» **TASK PROMPT**
Please restate each entry word for word.

» **RECORDED INFORMATION**
----------------

/-- **(E1) ONE STATION, CORNER-SLOT OVERHANG, any density.** Box `[p, q] × [U_A, U_max]` (`p ≤ q ≤ 0 < U_A ≤ U_max`), `0 ≤ n < 2`. INNER own-slot
family `valI` on `[p, q] × {U_A}` with floor `B_I ≤ K₂` (`B_I ≤ 0`); OVERHANG family `valO` for the FIXED corner objective `−X₀(p)` on
`[p(2 − U_A/U_max), p] × {U_A}` with floor `B_O ≤ K₂` (`B_O ≤ 0`); lever `ℓ ≥ q − p` or `ℓ ≥ (−p)(1 − U_A/U_max)`; prices `−valI + ℓ(−B_I)/2 ≤ c`,
`−valO + ℓ(−B_O)/2 ≤ c`. Then `ObsStiffnessSeqCeilingAt t′ U n c` on the whole box. La214-E M2(c)-type boxes: `ℓ = 1/10` (vs `27/148` in the
companion's `…_on_box_of_forall_apexStation_orbitLower_of_le_diagHop`). [cite: KomaTasaki1994, §1] [cite: ScalapinoWhiteZhang1993, §II] -/
theorem ObsStiffnessSeqCeilingAt_on_box_of_apexStation_inner_and_cornerObjectiveOverhang_of_le_diagHop (hUA : 0 < UA)
    (hUmax : UA ≤ Umax) (hpq : p ≤ q) (hq : q ≤ 0) (hn0 : 0 ≤ n) (hn2 : n < 2) (valI valO : ℝ → ℝ) {BI BO : ℝ} (hBI0 : BI ≤ 0)
    (hBO0 : BO ≤ 0) {ℓ : ℝ} (hℓ : q - p ≤ ℓ ∨ (-p) * (1 - UA / Umax) ≤ ℓ) (c : ℚ)
    (hI : ∀ s ∈ Set.Icc p q,
      ∀ (ω : InfVolFermionState 2) (Ls : ℕ → ℕ) (ψ : ∀ L, Fock (Orb (FermionTorus 2 L))),
      Tendsto Ls atTop atTop →
      (∀ j, IsGroundStateInSector (hubbardTorusTT' (Ls j) 1 s UA) (rectN n (Ls j)) 0 (ψ (Ls j))) →
      (∀ j, star (ψ (Ls j)) ⬝ᵥ ψ (Ls j) = 1) → ω.IsTorusLimitOf ψ Ls →
      valI s ≤ ((Finset.univ : Finset (DihedralGroup 4)).card : ℝ)⁻¹ * ∑ g ∈ (Finset.univ : Finset (DihedralGroup 4)),
        (ω.expect (d4ShiftSet g 0 (box 2 7)) (fermionEmbed (PolySite.d4Emb g 0 (box 2 7)) (-oddMomentObsTT s UA 0))).re)
    (hKI : ∀ s ∈ Set.Icc p q,
      ∀ (ω : InfVolFermionState 2) (Ls : ℕ → ℕ) (ψ : ∀ L, Fock (Orb (FermionTorus 2 L))),
      Tendsto Ls atTop atTop →
      (∀ j, IsGroundStateInSector (hubbardTorusTT' (Ls j) 1 s UA) (rectN n (Ls j)) 0 (ψ (Ls j))) →
      (∀ j, star (ψ (Ls j)) ⬝ᵥ ψ (Ls j) = 1) → ω.IsTorusLimitOf ψ Ls →
      BI ≤ ω.meanEnergy (hubbardTTPrimeFermionInteraction 0 1 0) 1)
    (hcI : ∀ s ∈ Set.Icc p q, -valI s + ℓ * (-BI) / 2 ≤ ((c : ℚ) : ℝ))
    (hO : ∀ s ∈ Set.Icc (p * (2 - UA / Umax)) p,
      ∀ (ω : InfVolFermionState 2) (Ls : ℕ → ℕ) (ψ : ∀ L, Fock (Orb (FermionTorus 2 L))),
      Tendsto Ls atTop atTop →
      (∀ j, IsGroundStateInSector (hubbardTorusTT' (Ls j) 1 s UA) (rectN n (Ls j)) 0 (ψ (Ls j))) →
      (∀ j, star (ψ (Ls j)) ⬝ᵥ ψ (Ls j) = 1) → ω.IsTorusLimitOf ψ Ls →
      valO s ≤ ((Finset.univ : Finset (DihedralGroup 4)).card : ℝ)⁻¹ * ∑ g ∈ (Finset.univ : Finset (DihedralGroup 4)),
        (ω.expect (d4ShiftSet g 0 (box 2 7)) (fermionEmbed (PolySite.d4Emb g 0 (box 2 7)) (-oddMomentObsTT p UA 0))).re)
    (hKO : ∀ s ∈ Set.Icc (p * (2 - UA / Umax)) p,
      ∀ (ω : InfVolFermionState 2) (Ls : ℕ → ℕ) (ψ : ∀ L, Fock (Orb (FermionTorus 2 L))),
      Tendsto Ls atTop atTop →
      (∀ j, IsGroundStateInSector (hubbardTorusTT' (Ls j) 1 s UA) (rectN n (Ls j)) 0 (ψ (Ls j))) →
      (∀ j, star (ψ (Ls j)) ⬝ᵥ ψ (Ls j) = 1) → ω.IsTorusLimitOf ψ Ls →
      BO ≤ ω.meanEnergy (hubbardTTPrimeFermionInteraction 0 1 0) 1)
    (hcO : ∀ s ∈ Set.Icc (p * (2 - UA / Umax)) p, -valO s + ℓ * (-BO) / 2 ≤ ((c : ℚ) : ℝ)) :
    ∀ tp ∈ Set.Icc p q, ∀ U ∈ Set.Icc UA Umax, ObsStiffnessSeqCeilingAt tp U n c := by
  -- the doped curtain with `U_L = U_A`: the left edge degenerates to the corner `(p, U_A)`, an inner source
  refine ObsStiffnessSeqCeilingAt_on_box_of_curtain_orbitLower_of_le_diagHop hUA le_rfl hq hn0 hn2 valI (fun _ => valI p) valO
    hBI0 hBI0 hBO0 hℓ c hI hKI hcI (fun U' hU' => ?_) (fun U' hU' => ?_) (fun U' hU' => ?_) hO hKO hcO
  · have hU'A : U' = UA := le_antisymm hU'.2 hU'.1
    subst hU'A
    exact hI p ⟨le_rfl, hpq⟩
  · have hU'A : U' = UA := le_antisymm hU'.2 hU'.1
    subst hU'A
    exact hKI p ⟨le_rfl, hpq⟩
  · exact hcI p ⟨le_rfl, hpq⟩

----------------

» **REPLY**
/-- **(E1) ONE STATION, CORNER-SLOT OVERHANG, any density.** Box `[p, q] × [U_A, U_max]` (`p ≤ q ≤ 0 < U_A ≤ U_max`), `0 ≤ n < 2`. INNER own-slot
family `valI` on `[p, q] × {U_A}` with floor `B_I ≤ K₂` (`B_I ≤ 0`); OVERHANG family `valO` for the FIXED corner objective `−X₀(p)` on
`[p(2 − U_A/U_max), p] × {U_A}` with floor `B_O ≤ K₂` (`B_O ≤ 0`); lever `ℓ ≥ q − p` or `ℓ ≥ (−p)(1 − U_A/U_max)`; prices `−valI + ℓ(−B_I)/2 ≤ c`,
`−valO + ℓ(−B_O)/2 ≤ c`. Then `ObsStiffnessSeqCeilingAt t′ U n c` on the whole box. La214-E M2(c)-type boxes: `ℓ = 1/10` (vs `27/148` in the
companion's `…_on_box_of_forall_apexStation_orbitLower_of_le_diagHop`). [cite: KomaTasaki1994, §1] [cite: ScalapinoWhiteZhang1993, §II] -/
theorem ObsStiffnessSeqCeilingAt_on_box_of_apexStation_inner_and_cornerObjectiveOverhang_of_le_diagHop (hUA : 0 < UA)
    (hUmax : UA ≤ Umax) (hpq : p ≤ q) (hq : q ≤ 0) (hn0 : 0 ≤ n) (hn2 : n < 2) (valI valO : ℝ → ℝ) {BI BO : ℝ} (hBI0 : BI ≤ 0)
    (hBO0 : BO ≤ 0) {ℓ : ℝ} (hℓ : q - p ≤ ℓ ∨ (-p) * (1 - UA / Umax) ≤ ℓ) (c : ℚ)
    (hI : ∀ s ∈ Set.Icc p q,
      ∀ (ω : InfVolFermionState 2) (Ls : ℕ → ℕ) (ψ : ∀ L, Fock (Orb (FermionTorus 2 L))),
      Tendsto Ls atTop atTop →
      (∀ j, IsGroundStateInSector (hubbardTorusTT' (Ls j) 1 s UA) (rectN n (Ls j)) 0 (ψ (Ls j))) →
      (∀ j, star (ψ (Ls j)) ⬝ᵥ ψ (Ls j) = 1) → ω.IsTorusLimitOf ψ Ls →
      valI s ≤ ((Finset.univ : Finset (DihedralGroup 4)).card : ℝ)⁻¹ * ∑ g ∈ (Finset.univ : Finset (DihedralGroup 4)),
        (ω.expect (d4ShiftSet g 0 (box 2 7)) (fermionEmbed (PolySite.d4Emb g 0 (box 2 7)) (-oddMomentObsTT s UA 0))).re)
    (hKI : ∀ s ∈ Set.Icc p q,
      ∀ (ω : InfVolFermionState 2) (Ls : ℕ → ℕ) (ψ : ∀ L, Fock (Orb (FermionTorus 2 L))),
      Tendsto Ls atTop atTop →
      (∀ j, IsGroundStateInSector (hubbardTorusTT' (Ls j) 1 s UA) (rectN n (Ls j)) 0 (ψ (Ls j))) →
      (∀ j, star (ψ (Ls j)) ⬝ᵥ ψ (Ls j) = 1) → ω.IsTorusLimitOf ψ Ls →
      BI ≤ ω.meanEnergy (hubbardTTPrimeFermionInteraction 0 1 0) 1)
    (hcI : ∀ s ∈ Set.Icc p q, -valI s + ℓ * (-BI) / 2 ≤ ((c : ℚ) : ℝ))
    (hO : ∀ s ∈ Set.Icc (p * (2 - UA / Umax)) p,
      ∀ (ω : InfVolFermionState 2) (Ls : ℕ → ℕ) (ψ : ∀ L, Fock (Orb (FermionTorus 2 L))),
      Tendsto Ls atTop atTop →
      (∀ j, IsGroundStateInSector (hubbardTorusTT' (Ls j) 1 s UA) (rectN n (Ls j)) 0 (ψ (Ls j))) →
      (∀ j, star (ψ (Ls j)) ⬝ᵥ ψ (Ls j) = 1) → ω.IsTorusLimitOf ψ Ls →
      valO s ≤ ((Finset.univ : Finset (DihedralGroup 4)).card : ℝ)⁻¹ * ∑ g ∈ (Finset.univ : Finset (DihedralGroup 4)),
        (ω.expect (d4ShiftSet g 0 (box 2 7)) (fermionEmbed (PolySite.d4Emb g 0 (box 2 7)) (-oddMomentObsTT p UA 0))).re)
    (hKO : ∀ s ∈ Set.Icc (p * (2 - UA / Umax)) p,
      ∀ (ω : InfVolFermionState 2) (Ls : ℕ → ℕ) (ψ : ∀ L, Fock (Orb (FermionTorus 2 L))),
      Tendsto Ls atTop atTop →
      (∀ j, IsGroundStateInSector (hubbardTorusTT' (Ls j) 1 s UA) (rectN n (Ls j)) 0 (ψ (Ls j))) →
      (∀ j, star (ψ (Ls j)) ⬝ᵥ ψ (Ls j) = 1) → ω.IsTorusLimitOf ψ Ls →
      BO ≤ ω.meanEnergy (hubbardTTPrimeFermionInteraction 0 1 0) 1)
    (hcO : ∀ s ∈ Set.Icc (p * (2 - UA / Umax)) p, -valO s + ℓ * (-BO) / 2 ≤ ((c : ℚ) : ℝ)) :
    ∀ tp ∈ Set.Icc p q, ∀ U ∈ Set.Icc UA Umax, ObsStiffnessSeqCeilingAt tp U n c := by
  -- the doped curtain with `U_L = U_A`: the left edge degenerates to the corner `(p, U_A)`, an inner source
  refine ObsStiffnessSeqCeilingAt_on_box_of_curtain_orbitLower_of_le_diagHop hUA le_rfl hq hn0 hn2 valI (fun _ => valI p) valO
    hBI0 hBI0 hBO0 hℓ c hI hKI hcI (fun U' hU' => ?_) (fun U' hU' => ?_) (fun U' hU' => ?_) hO hKO hcO
  · have hU'A : U' = UA := le_antisymm hU'.2 hU'.1
    subst hU'A
    exact hI p ⟨le_rfl, hpq⟩
  · have hU'A : U' = UA := le_antisymm hU'.2 hU'.1
    subst hU'A
    exact hKI p ⟨le_rfl, hpq⟩
  · exact hcI p ⟨le_rfl, hpq⟩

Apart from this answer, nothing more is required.